### THE DATA
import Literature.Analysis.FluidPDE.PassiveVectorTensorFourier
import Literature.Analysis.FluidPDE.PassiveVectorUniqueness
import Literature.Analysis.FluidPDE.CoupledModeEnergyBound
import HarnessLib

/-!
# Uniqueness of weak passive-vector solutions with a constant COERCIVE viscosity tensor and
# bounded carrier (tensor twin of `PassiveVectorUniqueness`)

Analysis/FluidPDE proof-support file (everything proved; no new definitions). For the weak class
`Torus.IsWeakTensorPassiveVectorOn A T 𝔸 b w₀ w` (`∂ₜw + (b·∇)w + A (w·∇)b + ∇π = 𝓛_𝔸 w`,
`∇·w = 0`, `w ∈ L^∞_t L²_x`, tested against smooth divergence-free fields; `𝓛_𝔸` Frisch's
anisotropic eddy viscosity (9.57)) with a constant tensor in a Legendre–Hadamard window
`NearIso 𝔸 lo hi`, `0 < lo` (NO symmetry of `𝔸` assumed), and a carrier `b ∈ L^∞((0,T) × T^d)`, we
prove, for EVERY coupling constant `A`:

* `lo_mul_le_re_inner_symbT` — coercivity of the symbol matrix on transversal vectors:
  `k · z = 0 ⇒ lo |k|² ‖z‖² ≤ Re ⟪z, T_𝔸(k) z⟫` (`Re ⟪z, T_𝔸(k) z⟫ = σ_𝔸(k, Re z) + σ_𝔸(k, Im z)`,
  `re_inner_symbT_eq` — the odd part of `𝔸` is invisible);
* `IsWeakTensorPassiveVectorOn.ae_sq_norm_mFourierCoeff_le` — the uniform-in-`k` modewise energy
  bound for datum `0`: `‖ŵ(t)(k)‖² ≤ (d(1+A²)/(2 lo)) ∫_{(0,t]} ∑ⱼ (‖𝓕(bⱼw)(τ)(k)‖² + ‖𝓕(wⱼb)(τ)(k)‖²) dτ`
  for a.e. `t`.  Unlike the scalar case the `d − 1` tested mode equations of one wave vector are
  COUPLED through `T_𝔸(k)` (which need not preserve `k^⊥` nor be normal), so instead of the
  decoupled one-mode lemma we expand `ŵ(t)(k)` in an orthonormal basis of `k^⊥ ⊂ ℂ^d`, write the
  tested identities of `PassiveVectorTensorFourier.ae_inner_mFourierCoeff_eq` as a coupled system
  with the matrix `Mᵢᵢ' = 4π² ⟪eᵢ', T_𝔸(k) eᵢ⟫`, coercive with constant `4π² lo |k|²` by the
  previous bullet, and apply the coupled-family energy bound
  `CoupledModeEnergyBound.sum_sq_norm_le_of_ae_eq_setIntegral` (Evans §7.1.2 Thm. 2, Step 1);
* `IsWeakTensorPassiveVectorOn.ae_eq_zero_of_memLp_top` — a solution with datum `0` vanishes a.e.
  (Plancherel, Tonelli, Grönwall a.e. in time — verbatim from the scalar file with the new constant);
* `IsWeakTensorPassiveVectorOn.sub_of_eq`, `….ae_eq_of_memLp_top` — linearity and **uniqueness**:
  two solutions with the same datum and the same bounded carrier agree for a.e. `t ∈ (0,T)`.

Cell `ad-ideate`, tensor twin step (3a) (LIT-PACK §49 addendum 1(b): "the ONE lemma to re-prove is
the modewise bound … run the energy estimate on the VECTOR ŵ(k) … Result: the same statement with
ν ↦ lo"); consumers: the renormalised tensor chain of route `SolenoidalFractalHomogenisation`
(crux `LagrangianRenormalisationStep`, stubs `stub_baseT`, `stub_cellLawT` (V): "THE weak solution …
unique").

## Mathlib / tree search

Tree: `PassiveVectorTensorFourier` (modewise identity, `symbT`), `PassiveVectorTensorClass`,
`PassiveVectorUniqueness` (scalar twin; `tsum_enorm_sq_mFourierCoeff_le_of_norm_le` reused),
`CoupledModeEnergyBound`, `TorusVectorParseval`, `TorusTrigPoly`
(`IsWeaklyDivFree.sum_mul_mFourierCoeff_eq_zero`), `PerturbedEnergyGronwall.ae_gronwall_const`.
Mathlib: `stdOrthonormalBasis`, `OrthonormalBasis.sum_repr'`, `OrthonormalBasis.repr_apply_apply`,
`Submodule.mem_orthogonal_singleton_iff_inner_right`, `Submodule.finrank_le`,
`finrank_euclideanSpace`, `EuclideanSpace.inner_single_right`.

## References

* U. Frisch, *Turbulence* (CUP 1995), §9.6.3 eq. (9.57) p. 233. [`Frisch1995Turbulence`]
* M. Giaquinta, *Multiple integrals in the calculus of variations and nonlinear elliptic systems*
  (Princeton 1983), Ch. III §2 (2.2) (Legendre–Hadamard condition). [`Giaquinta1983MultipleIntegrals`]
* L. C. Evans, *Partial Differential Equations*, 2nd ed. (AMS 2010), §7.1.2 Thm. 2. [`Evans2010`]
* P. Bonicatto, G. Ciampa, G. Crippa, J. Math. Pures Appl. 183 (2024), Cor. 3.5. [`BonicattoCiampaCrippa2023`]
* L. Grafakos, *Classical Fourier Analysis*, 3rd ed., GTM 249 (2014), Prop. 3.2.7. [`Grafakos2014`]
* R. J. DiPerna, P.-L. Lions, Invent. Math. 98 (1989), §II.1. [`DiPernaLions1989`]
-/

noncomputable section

---

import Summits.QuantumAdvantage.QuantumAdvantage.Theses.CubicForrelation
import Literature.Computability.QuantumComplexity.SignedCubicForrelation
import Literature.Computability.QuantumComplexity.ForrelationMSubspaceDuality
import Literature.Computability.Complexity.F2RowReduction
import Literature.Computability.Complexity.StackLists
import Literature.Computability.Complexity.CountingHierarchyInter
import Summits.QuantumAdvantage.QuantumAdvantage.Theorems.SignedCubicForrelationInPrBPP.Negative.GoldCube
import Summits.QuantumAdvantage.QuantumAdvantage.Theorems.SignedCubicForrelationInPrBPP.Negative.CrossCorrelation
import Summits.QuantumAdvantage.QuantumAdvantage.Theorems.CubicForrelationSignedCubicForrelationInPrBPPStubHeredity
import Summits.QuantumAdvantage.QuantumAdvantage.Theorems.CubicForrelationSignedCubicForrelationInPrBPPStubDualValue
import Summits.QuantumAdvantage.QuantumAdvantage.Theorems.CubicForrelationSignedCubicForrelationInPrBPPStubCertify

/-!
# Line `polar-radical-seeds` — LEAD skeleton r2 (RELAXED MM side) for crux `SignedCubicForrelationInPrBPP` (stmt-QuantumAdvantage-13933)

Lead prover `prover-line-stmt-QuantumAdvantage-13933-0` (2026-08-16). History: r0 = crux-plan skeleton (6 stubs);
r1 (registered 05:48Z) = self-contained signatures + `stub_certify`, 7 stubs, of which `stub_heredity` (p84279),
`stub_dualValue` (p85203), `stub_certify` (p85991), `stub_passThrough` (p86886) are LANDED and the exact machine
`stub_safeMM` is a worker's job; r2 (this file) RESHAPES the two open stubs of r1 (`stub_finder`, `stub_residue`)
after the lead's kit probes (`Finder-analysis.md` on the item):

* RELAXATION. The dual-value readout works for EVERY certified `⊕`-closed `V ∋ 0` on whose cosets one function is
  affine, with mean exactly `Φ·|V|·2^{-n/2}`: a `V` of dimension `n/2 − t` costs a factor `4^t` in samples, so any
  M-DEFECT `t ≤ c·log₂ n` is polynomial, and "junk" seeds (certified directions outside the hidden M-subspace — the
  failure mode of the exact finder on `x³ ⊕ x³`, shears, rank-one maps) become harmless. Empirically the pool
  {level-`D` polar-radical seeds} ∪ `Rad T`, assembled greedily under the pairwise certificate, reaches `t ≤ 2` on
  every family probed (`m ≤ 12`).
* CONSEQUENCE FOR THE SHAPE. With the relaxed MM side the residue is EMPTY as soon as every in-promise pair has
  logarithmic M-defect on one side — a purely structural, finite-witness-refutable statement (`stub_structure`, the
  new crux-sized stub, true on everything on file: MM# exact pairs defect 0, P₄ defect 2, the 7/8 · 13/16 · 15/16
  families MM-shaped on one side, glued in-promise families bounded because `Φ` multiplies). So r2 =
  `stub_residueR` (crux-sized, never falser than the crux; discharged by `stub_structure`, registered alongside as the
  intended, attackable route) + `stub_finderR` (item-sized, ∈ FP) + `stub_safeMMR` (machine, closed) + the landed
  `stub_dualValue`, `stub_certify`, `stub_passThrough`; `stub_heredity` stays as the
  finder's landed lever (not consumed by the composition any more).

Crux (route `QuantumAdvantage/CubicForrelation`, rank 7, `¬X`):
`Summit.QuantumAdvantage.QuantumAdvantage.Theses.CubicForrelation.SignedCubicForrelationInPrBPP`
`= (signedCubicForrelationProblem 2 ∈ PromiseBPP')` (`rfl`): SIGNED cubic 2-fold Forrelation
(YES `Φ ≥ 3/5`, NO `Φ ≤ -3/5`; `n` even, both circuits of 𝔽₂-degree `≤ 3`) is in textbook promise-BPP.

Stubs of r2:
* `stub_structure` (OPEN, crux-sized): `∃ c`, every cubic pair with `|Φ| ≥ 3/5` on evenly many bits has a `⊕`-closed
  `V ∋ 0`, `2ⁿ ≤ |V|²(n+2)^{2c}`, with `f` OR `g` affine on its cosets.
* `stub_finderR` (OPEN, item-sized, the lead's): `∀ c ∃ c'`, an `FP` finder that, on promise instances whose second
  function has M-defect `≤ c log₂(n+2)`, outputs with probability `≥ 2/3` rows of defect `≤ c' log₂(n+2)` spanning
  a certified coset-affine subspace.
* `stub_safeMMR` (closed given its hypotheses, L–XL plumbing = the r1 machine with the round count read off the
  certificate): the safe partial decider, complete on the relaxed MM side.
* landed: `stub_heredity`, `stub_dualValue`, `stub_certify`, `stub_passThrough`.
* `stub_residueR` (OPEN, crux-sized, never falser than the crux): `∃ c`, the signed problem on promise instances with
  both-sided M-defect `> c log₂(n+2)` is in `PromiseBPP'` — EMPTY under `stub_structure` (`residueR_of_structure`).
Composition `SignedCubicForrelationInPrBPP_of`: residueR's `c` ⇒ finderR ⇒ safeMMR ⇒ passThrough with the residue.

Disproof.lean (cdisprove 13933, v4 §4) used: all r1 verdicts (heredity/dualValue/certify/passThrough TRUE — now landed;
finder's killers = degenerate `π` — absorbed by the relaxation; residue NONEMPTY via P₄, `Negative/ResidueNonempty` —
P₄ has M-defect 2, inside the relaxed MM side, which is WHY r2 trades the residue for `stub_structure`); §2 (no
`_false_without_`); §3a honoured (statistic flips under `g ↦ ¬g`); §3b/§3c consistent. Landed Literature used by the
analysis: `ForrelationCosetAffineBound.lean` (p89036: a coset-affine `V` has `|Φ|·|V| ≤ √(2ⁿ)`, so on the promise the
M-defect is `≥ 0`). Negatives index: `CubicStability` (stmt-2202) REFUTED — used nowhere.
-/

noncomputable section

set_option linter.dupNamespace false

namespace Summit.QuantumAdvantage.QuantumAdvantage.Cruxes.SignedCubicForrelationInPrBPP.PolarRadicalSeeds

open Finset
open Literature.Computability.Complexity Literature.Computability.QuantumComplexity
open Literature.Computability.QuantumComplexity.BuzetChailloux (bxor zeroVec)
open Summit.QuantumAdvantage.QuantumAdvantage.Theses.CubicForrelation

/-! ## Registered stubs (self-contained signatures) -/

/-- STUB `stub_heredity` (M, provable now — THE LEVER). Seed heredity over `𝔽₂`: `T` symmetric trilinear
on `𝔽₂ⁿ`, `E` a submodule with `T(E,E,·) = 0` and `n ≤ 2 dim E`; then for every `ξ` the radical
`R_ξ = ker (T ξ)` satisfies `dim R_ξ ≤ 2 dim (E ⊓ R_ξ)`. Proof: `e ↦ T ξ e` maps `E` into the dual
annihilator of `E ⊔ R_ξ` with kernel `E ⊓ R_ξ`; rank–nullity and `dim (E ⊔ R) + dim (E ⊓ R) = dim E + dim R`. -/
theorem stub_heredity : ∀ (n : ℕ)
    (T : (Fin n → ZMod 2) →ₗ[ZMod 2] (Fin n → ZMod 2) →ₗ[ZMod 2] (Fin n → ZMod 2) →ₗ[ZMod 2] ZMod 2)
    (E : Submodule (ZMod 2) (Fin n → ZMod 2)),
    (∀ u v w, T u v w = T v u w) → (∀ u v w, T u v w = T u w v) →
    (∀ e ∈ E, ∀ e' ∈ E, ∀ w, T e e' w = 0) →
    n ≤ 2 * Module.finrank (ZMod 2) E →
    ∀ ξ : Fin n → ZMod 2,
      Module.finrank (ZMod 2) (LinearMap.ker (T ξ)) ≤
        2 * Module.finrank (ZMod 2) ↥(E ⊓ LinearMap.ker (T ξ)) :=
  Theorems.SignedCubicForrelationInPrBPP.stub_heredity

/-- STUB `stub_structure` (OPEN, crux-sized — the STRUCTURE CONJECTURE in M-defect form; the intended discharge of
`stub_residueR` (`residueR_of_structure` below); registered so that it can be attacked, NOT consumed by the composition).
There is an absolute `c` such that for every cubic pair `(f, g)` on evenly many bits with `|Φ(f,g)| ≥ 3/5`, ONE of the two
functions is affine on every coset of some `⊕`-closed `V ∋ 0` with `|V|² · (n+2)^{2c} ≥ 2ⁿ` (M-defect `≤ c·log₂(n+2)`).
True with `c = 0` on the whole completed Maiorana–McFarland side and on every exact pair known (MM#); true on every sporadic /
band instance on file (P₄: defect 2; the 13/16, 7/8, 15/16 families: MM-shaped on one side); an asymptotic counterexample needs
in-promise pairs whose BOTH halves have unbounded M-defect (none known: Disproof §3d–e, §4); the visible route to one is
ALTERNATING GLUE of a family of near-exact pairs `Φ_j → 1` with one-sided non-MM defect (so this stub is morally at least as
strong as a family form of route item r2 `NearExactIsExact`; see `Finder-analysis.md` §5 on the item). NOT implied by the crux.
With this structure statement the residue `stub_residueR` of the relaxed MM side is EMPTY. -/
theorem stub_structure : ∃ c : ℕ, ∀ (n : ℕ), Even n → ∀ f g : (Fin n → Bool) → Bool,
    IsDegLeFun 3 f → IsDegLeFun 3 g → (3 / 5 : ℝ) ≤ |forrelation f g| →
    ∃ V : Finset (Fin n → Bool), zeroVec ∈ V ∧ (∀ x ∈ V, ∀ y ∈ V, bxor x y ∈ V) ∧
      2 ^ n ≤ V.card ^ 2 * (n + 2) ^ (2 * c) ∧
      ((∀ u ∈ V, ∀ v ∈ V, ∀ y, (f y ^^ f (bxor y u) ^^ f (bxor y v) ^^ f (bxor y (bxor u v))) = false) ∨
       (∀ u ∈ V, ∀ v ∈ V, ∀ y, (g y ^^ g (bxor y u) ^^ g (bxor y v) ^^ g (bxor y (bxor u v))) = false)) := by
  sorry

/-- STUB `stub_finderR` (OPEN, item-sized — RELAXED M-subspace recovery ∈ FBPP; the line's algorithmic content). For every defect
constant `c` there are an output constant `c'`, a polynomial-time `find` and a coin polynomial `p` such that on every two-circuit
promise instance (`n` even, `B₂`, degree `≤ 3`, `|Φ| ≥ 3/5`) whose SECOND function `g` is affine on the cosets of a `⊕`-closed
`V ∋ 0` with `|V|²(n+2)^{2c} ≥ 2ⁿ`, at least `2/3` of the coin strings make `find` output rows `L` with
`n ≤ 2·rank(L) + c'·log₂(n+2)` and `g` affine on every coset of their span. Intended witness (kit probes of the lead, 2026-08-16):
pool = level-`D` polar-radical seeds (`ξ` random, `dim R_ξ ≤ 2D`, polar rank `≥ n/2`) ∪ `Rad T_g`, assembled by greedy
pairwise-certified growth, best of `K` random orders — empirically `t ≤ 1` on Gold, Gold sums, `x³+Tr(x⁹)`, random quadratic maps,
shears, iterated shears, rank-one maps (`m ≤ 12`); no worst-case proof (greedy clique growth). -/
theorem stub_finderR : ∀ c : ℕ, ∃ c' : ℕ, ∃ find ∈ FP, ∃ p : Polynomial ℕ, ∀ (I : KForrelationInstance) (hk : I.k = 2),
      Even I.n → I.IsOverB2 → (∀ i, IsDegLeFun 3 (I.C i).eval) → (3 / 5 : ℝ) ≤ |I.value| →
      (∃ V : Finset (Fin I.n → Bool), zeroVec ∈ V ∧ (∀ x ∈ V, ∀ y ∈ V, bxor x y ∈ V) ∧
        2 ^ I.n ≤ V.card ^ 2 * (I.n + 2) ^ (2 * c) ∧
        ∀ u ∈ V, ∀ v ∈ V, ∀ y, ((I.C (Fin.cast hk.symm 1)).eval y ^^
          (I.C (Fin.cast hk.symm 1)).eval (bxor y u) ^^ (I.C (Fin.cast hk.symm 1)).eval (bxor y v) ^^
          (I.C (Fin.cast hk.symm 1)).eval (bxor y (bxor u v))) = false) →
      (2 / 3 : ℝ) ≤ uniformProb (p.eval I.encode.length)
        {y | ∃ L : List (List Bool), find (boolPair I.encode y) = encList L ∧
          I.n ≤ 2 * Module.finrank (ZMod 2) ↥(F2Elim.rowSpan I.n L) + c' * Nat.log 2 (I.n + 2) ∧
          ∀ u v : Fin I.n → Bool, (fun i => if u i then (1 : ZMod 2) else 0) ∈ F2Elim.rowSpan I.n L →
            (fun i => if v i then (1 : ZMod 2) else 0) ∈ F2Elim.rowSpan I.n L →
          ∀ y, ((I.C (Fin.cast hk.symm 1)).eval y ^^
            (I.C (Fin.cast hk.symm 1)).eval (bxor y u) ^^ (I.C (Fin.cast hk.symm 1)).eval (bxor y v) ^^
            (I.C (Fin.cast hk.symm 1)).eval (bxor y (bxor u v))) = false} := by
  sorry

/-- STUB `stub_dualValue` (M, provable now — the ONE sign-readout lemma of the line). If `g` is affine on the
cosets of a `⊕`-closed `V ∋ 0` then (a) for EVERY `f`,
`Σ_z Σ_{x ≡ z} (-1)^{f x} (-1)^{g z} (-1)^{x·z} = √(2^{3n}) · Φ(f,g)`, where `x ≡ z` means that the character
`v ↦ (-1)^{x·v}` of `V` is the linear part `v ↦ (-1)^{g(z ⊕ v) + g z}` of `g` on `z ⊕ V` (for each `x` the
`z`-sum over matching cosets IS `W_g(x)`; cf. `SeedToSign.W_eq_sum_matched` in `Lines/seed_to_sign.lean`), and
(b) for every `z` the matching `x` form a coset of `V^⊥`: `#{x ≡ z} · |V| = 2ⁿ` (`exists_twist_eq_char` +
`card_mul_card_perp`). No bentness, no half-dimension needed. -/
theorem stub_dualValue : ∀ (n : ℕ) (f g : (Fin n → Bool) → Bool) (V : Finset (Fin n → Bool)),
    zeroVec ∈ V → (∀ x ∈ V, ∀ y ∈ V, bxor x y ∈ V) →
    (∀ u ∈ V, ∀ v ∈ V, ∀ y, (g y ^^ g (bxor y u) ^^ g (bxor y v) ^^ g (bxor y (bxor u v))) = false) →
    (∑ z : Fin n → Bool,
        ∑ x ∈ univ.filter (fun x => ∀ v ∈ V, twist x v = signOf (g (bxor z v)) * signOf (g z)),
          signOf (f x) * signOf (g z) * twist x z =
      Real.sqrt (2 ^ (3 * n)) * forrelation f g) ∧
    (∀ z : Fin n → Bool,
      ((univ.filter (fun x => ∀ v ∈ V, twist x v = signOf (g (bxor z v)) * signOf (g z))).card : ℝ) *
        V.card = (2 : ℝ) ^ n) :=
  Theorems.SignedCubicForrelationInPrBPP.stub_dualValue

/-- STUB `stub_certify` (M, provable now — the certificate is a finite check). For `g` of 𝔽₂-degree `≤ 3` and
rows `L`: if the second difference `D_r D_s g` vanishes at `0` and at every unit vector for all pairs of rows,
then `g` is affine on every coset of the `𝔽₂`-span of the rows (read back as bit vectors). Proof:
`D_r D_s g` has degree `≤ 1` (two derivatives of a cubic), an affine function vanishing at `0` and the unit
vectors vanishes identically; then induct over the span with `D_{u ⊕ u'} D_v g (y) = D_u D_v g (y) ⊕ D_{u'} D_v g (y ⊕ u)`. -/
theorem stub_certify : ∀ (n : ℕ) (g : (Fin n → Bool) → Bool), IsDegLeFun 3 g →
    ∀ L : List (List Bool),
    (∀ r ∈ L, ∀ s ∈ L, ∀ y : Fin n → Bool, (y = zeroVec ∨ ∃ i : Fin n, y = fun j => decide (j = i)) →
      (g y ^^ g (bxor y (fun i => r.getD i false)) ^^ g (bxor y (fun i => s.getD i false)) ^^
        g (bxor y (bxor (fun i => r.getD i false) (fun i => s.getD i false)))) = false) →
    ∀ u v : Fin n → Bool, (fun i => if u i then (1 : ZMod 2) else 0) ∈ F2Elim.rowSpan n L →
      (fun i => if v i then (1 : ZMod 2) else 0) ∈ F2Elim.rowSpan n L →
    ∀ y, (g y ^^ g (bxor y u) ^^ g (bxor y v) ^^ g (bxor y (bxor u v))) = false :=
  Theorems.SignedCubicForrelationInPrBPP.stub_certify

### TASK DETAILS
Only the lines above from the one with "on its cosets." through the one with "promise instances with" should be duplicated, character for character.

### WRITTEN SOLUTION
  `V ∋ 0`, `2ⁿ ≤ |V|²(n+2)^{2c}`, with `f` OR `g` affine on its cosets.
* `stub_finderR` (OPEN, item-sized, the lead's): `∀ c ∃ c'`, an `FP` finder that, on promise instances whose second
  function has M-defect `≤ c log₂(n+2)`, outputs with probability `≥ 2/3` rows of defect `≤ c' log₂(n+2)` spanning
  a certified coset-affine subspace.
* `stub_safeMMR` (closed given its hypotheses, L–XL plumbing = the r1 machine with the round count read off the
  certificate): the safe partial decider, complete on the relaxed MM side.
* landed: `stub_heredity`, `stub_dualValue`, `stub_certify`, `stub_passThrough`.
* `stub_residueR` (OPEN, crux-sized, never falser than the crux): `∃ c`, the signed problem on promise instances with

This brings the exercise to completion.